Il était si bien résolu à l’approbation et au silence qu’il décida de remettre son dentier. Il plongea la main dans sa poche. Son visage s’empourpra. L’appareil n’y était plus.

– « Ne reconnaîtrez-vous pas avec moi, monsieur Chasle », continuait M. Thibault, sans élever la voix, « que vous avez été la victime bénévole d’un chantage, en abandonnant à un asile… laïque et suspect à tous égards ce pécule que vous aviez amassé par votre travail ? Alors que nous aurions trouvé sans peine quelque établissement diocésain, où l’on peut être soigné gratuitement, pour peu que l’on soit sans ressources et soutenu par quelqu’un de considéré ?… Si je vous faisais dans mes dispositions testamentaires la place que vous semblez solliciter, n’est-il pas évident que vous retomberiez, après moi, dans les filets de quelque aigrefin qui vous grugerait jusqu’au dernier de mes centimes ? »

M. Chasle n’écoutait plus. Il se souvenait d’avoir tiré son mouchoir : le dentier avait dû tomber sur le tapis. Il imagina, entre des mains étrangères, cet appareil intime, révélateur, – peut-être malodorant… Le cou tendu, il écarquillait les yeux, glissant un regard sous chaque meuble et sautillant sur place comme un volatile effarouché.

M. Thibault l’aperçut, et il eut cette fois un sentiment de compassion. « Si j’augmentais le legs ? » songea-t-il.

Croyant tempérer les inquiétudes de son secrétaire, il reprit avec bonhomie :

– « Et d’ailleurs, monsieur Chasle, n’a-t-on pas tort de confondre si souvent indigence et pauvreté ? Certes, l’indigence est redoutable ; c’est une mauvaise conseillère. Mais la pauvreté ? N’est-elle pas souvent une forme… déguisée… de la Grâce divine ? »

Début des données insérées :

import Mathlib

/-!
# Route FilamentSkeletonRss · crux `CoreGluing` (stmt-NavierStokesRegularity-15401) — line `Sketch`,
# stub `stub_accretionBudgetRigidity`: an exact steady tube neither accretes nor strips

Helper file (theorems only) for the skeleton of the crux `CoreGluing`. Along a filament with
tangential material speed `w = Φ'` (one stagnation point, `Φ → +∞` at both ends) the circulation
`κ(τ)` through the cross-sections of an exact steady tube obeys the one-dimensional budget
`κ'' − Φ' κ' = F`, `F` the net sideways vorticity flux. The lemma proved here is the *signed*
rigidity statement (idea card `zero-accretion-selection`): if `F ≥ 0` and `κ` is bounded, then
`F ≡ 0` and `κ' ≡ 0`.

Proof. With the integrating factor, `ψ := κ' e^{−Φ}` satisfies `ψ' = F e^{−Φ} ≥ 0`, so `ψ` is
monotone on `ℝ`. If `ψ τ₁ > 0` for some `τ₁`, then for `τ ≥ τ₁` with `Φ τ ≥ 0` (eventually at `+∞`)
`κ' τ = ψ τ · e^{Φ τ} ≥ ψ τ₁ > 0`, so by the mean value inequality `κ` grows at least linearly,
contradicting `|κ| ≤ M`; hence `ψ ≤ 0`. The reflection `τ ↦ −τ` (which keeps `ψ ↦ −ψ(−·)` monotone
and uses `Φ → +∞` at `−∞`) gives `ψ ≥ 0`. So `ψ ≡ 0`, `κ' ≡ 0` (`e^{−Φ} ≠ 0`), and then
`F = κ'' − Φ'·0 = (κ')' = 0`. Mathlib only.
-/

-- the summit and its single sub-problem share the name (CONVENTIONS §1), as in every Theorems file
set_option linter.dupNamespace false

namespace Summit.NavierStokesRegularity.NavierStokesRegularity.Theorems

open Set Filter MeasureTheory Topology

/-- Linear growth versus boundedness: there is no function with `|κ| ≤ M` on `ℝ` whose
derivative is eventually `≥ c > 0` at `+∞` (mean value inequality on `[T, T + (2M+1)/c]`).
(Adapted from the private helper of the sibling file `…AccretionBudgetZeroMean`.) -/
private theorem accretionRigidity_false_of_le_deriv {κ κ' : ℝ → ℝ} {M c : ℝ}
    (hM : ∀ τ, |κ τ| ≤ M) (hκ : ∀ τ, HasDerivAt κ (κ' τ) τ) (hc : 0 < c)
    (h : ∀ᶠ τ in atTop, c ≤ κ' τ) : False := by
  obtain ⟨T, hT⟩ := eventually_atTop.1 h
  have hdiff : Differentiable ℝ κ := fun τ => (hκ τ).differentiableAt
  have hM0 : 0 ≤ M := (abs_nonneg _).trans (hM 0)
  have hTy : T ≤ T + (2 * M + 1) / c := by
    have : 0 ≤ (2 * M + 1) / c := div_nonneg (by linarith) hc.le
    linarith
  have key : c * (T + (2 * M + 1) / c - T) ≤ κ (T + (2 * M + 1) / c) - κ T :=
    (convex_Ici T).mul_sub_le_image_sub_of_le_deriv hdiff.continuous.continuousOn
      hdiff.differentiableOn
      (fun x hx => by
        rw [interior_Ici] at hx
        rw [(hκ x).deriv]
        exact hT x (le_of_lt hx))
      T self_mem_Ici _ hTy hTy
  have h1 : c * (T + (2 * M + 1) / c - T) = 2 * M + 1 := by
    rw [add_sub_cancel_left, mul_div_cancel₀ _ hc.ne']
  have h2 := hM (T + (2 * M + 1) / c)
  have h3 := hM T
  rw [abs_le] at h2 h3
  linarith [h2.1, h2.2, h3.1, h3.2]

/-- If `κ' = ψ · e^{Φ}` with `κ` bounded, `Φ → +∞` along `atTop` and `ψ` monotone, then `ψ ≤ 0`
everywhere: a positive value `ψ τ₁` would propagate to all `τ ≥ τ₁` and make `κ'` eventually
`≥ ψ τ₁ > 0`. -/
private theorem accretionRigidity_nonpos {κ ψ Φ : ℝ → ℝ} {M : ℝ}
    (hM : ∀ τ, |κ τ| ≤ M) (hκ : ∀ τ, HasDerivAt κ (ψ τ * Real.exp (Φ τ)) τ)
    (hΦ : Tendsto Φ atTop atTop) (hψ : Monotone ψ) (τ₁ : ℝ) : ψ τ₁ ≤ 0 := by
  refine not_lt.1 fun h => accretionRigidity_false_of_le_deriv hM hκ h ?_
  filter_upwards [eventually_ge_atTop τ₁, hΦ.eventually_ge_atTop 0] with τ h1 h2
  have h3 : 1 ≤ Real.exp (Φ τ) := Real.one_le_exp h2
  have : ψ τ₁ * 1 ≤ ψ τ * Real.exp (Φ τ) :=
    mul_le_mul (hψ h1) h3 zero_le_one (h.le.trans (hψ h1))
  linarith

/-- The mirror statement along `atBot` (with `Φ → +∞` at `−∞`): `0 ≤ ψ` everywhere, by the
reflection `τ ↦ −τ`, under which `ψ ↦ −ψ(−·)` stays monotone. -/
private theorem accretionRigidity_nonneg {κ ψ Φ : ℝ → ℝ} {M : ℝ}
    (hM : ∀ τ, |κ τ| ≤ M) (hκ : ∀ τ, HasDerivAt κ (ψ τ * Real.exp (Φ τ)) τ)
    (hΦ : Tendsto Φ atBot atTop) (hψ : Monotone ψ) (τ₁ : ℝ) : 0 ≤ ψ τ₁ := by
  have h := accretionRigidity_nonpos (κ := fun τ => κ (-τ)) (ψ := fun τ => -ψ (-τ))
    (Φ := fun τ => Φ (-τ)) (M := M) (fun τ => hM (-τ))
    (fun τ => ((hκ (-τ)).comp τ (hasDerivAt_neg τ)).congr_deriv (by ring))
    (hΦ.comp tendsto_neg_atTop_atBot) (fun a b hab => neg_le_neg (hψ (neg_le_neg hab))) (-τ₁)
  simp only [neg_neg, neg_nonpos] at h
  exact h

/-- **Accretion budget rigidity (signed form).** If `κ` is bounded and `C²`, `Φ` is `C¹` with
`Φ → +∞` at both ends, `F ≥ 0` is continuous, and the circulation budget `κ'' − Φ' κ' = F` holds
on `ℝ`, then `F ≡ 0` and `κ' ≡ 0`: an exact steady tube neither accretes nor strips.
(Idea card `zero-accretion-selection`; route `FilamentSkeletonRss`, crux `CoreGluing`.) -/
theorem stub_accretionBudgetRigidity : ∀ (κ Φ F : ℝ → ℝ), (∃ M : ℝ, ∀ τ, |κ τ| ≤ M) → ContDiff ℝ 2 κ → ContDiff ℝ 1 Φ → Continuous F → Tendsto Φ atTop atTop → Tendsto Φ atBot atTop → (∀ τ, 0 ≤ F τ) → (∀ τ, iteratedDeriv 2 κ τ - deriv Φ τ * deriv κ τ = F τ) → (∀ τ, F τ = 0) ∧ ∀ τ, deriv κ τ = 0 := by
  intro κ Φ F hM hκ hΦ _hF hΦtop hΦbot hF0 hODE
  obtain ⟨M, hM⟩ := hM
  -- first and second derivatives of `κ`, first derivative of `Φ`
  have hκ1 : ∀ τ, HasDerivAt κ (deriv κ τ) τ := fun τ =>
    ((hκ.differentiable (by simp)) τ).hasDerivAt
  have hκ2 : ∀ τ, HasDerivAt (deriv κ) (iteratedDeriv 2 κ τ) τ := fun τ => by
    rw [iteratedDeriv_succ, iteratedDeriv_one]
    exact (hκ.differentiable_deriv_two τ).hasDerivAt
  have hΦ1 : ∀ τ, HasDerivAt Φ (deriv Φ τ) τ := fun τ =>
    ((hΦ.differentiable (by simp)) τ).hasDerivAt
  -- `ψ := κ' e^{-Φ}` has derivative `F e^{-Φ} ≥ 0` (integrating factor + the budget), so is monotone
  set ψ : ℝ → ℝ := fun τ => deriv κ τ * Real.exp (-Φ τ) with hψ_def
  have hψ : ∀ τ, HasDerivAt ψ (F τ * Real.exp (-Φ τ)) τ := fun τ => by
    refine ((hκ2 τ).mul (hΦ1 τ).fun_neg.exp).congr_deriv ?_
    rw [← hODE τ]
    ring
  have hψmono : Monotone ψ :=
    monotone_of_deriv_nonneg (fun τ => (hψ τ).differentiableAt) fun τ => by
      rw [(hψ τ).deriv]
      exact mul_nonneg (hF0 τ) (Real.exp_nonneg _)
  -- `κ' = ψ e^{Φ}` with `κ` bounded and `Φ → +∞` at both ends: `ψ ≤ 0` and `ψ ≥ 0`
  have hκψ : ∀ τ, HasDerivAt κ (ψ τ * Real.exp (Φ τ)) τ := fun τ => by
    refine (hκ1 τ).congr_deriv ?_
    show deriv κ τ = deriv κ τ * Real.exp (-Φ τ) * Real.exp (Φ τ)
    rw [mul_assoc, ← Real.exp_add, neg_add_cancel, Real.exp_zero, mul_one]
  have hψ0 : ∀ τ, ψ τ = 0 := fun τ =>
    le_antisymm (accretionRigidity_nonpos hM hκψ hΦtop hψmono τ)
      (accretionRigidity_nonneg hM hκψ hΦbot hψmono τ)
  -- hence `κ' ≡ 0`, and `F = κ'' − Φ'·0 = (κ')' = 0`
  have hκ0 : ∀ τ, deriv κ τ = 0 := fun τ => by
    rcases mul_eq_zero.1 (hψ0 τ) with h | h
    · exact h
    · exact absurd h (Real.exp_ne_zero _)
  have hκ0' : deriv κ = fun _ => (0 : ℝ) := funext hκ0
  refine ⟨fun τ => ?_, hκ0⟩
  rw [← hODE τ, hκ0 τ, mul_zero, sub_zero, iteratedDeriv_succ, iteratedDeriv_one, hκ0']
  exact deriv_const τ 0

end Summit.NavierStokesRegularity.NavierStokesRegularity.Theorems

Comme aux oreilles bourdonnantes d’un noyé, la voix du patron ne parvenait plus à M. Chasle que par bouffées indistinctes. Il fit un effort pour se ressaisir ; il palpa de nouveau sa jaquette, son gilet, plongea désespérément la main dans ses basques. Et, tout à coup, il étouffa un cri de joie. Le dentier était là, pris dans les clefs du trousseau !

– « … La pauvreté », continuait M. Thibault « a-t-elle jamais été incompatible avec le bonheur chrétien ? Et l’inégalité des biens temporels n’est-elle pas la condition même de l’équilibre social ? »

– « Sûr ! » s’écria M. Chasle. Il eut un petit rire triomphal, se frotta les mains, et murmura distraitement : « C’est ça qui fait le charme… »

M. Thibault, dont les forces déclinaient, tourna les yeux vers son secrétaire. Il était touché de lui voir manifester de tels sentiments, et prenait plaisir à se sentir approuvé. Il fit un effort pour être aimable :

– « Je vous ai inculqué de bonnes méthodes, monsieur Chasle. Exact et sérieux comme vous l’êtes, j’estime que vous trouverez toujours à rendre des services… » Il prit un temps : « … même si je venais à disparaître avant vous. »

La sérénité avec laquelle M. Thibault envisageait la misère de ceux qui devaient lui survivre avait une vertu apaisante, contagieuse. Et puis, l’immense soulagement que ressentait M. Chasle effaçait pour l’instant toute inquiétude d’avenir. Une lueur joyeuse s’alluma derrière ses lunettes.

Il s’écria :

– « Pour ça, Monsieur, vous pouvez mourir tranquille : je me débrouillerai toujours, allez ! J’ai plusieurs cordes, comme on dit ! La bricole, les inventions pratiques… » Il rit : « J’ai déjà ma petite idée, oui… Toute une affaire à mettre sur pied – dès que vous ne serez plus là… »

Le malade ouvrit un œil : le coup involontaire de M. Chasle avait porté. « Dès que vous ne serez plus là… » Que voulait dire au juste cet imbécile ?

M. Thibault allait poser une question lorsque la sœur parut et tourna le commutateur. La pièce s’éclaira brusquement. Alors, comme un écolier au son de la cloche libératrice, M. Chasle, en un tournemain, rassembla ses paperasses, fit plusieurs petits saluts, et s’esquiva.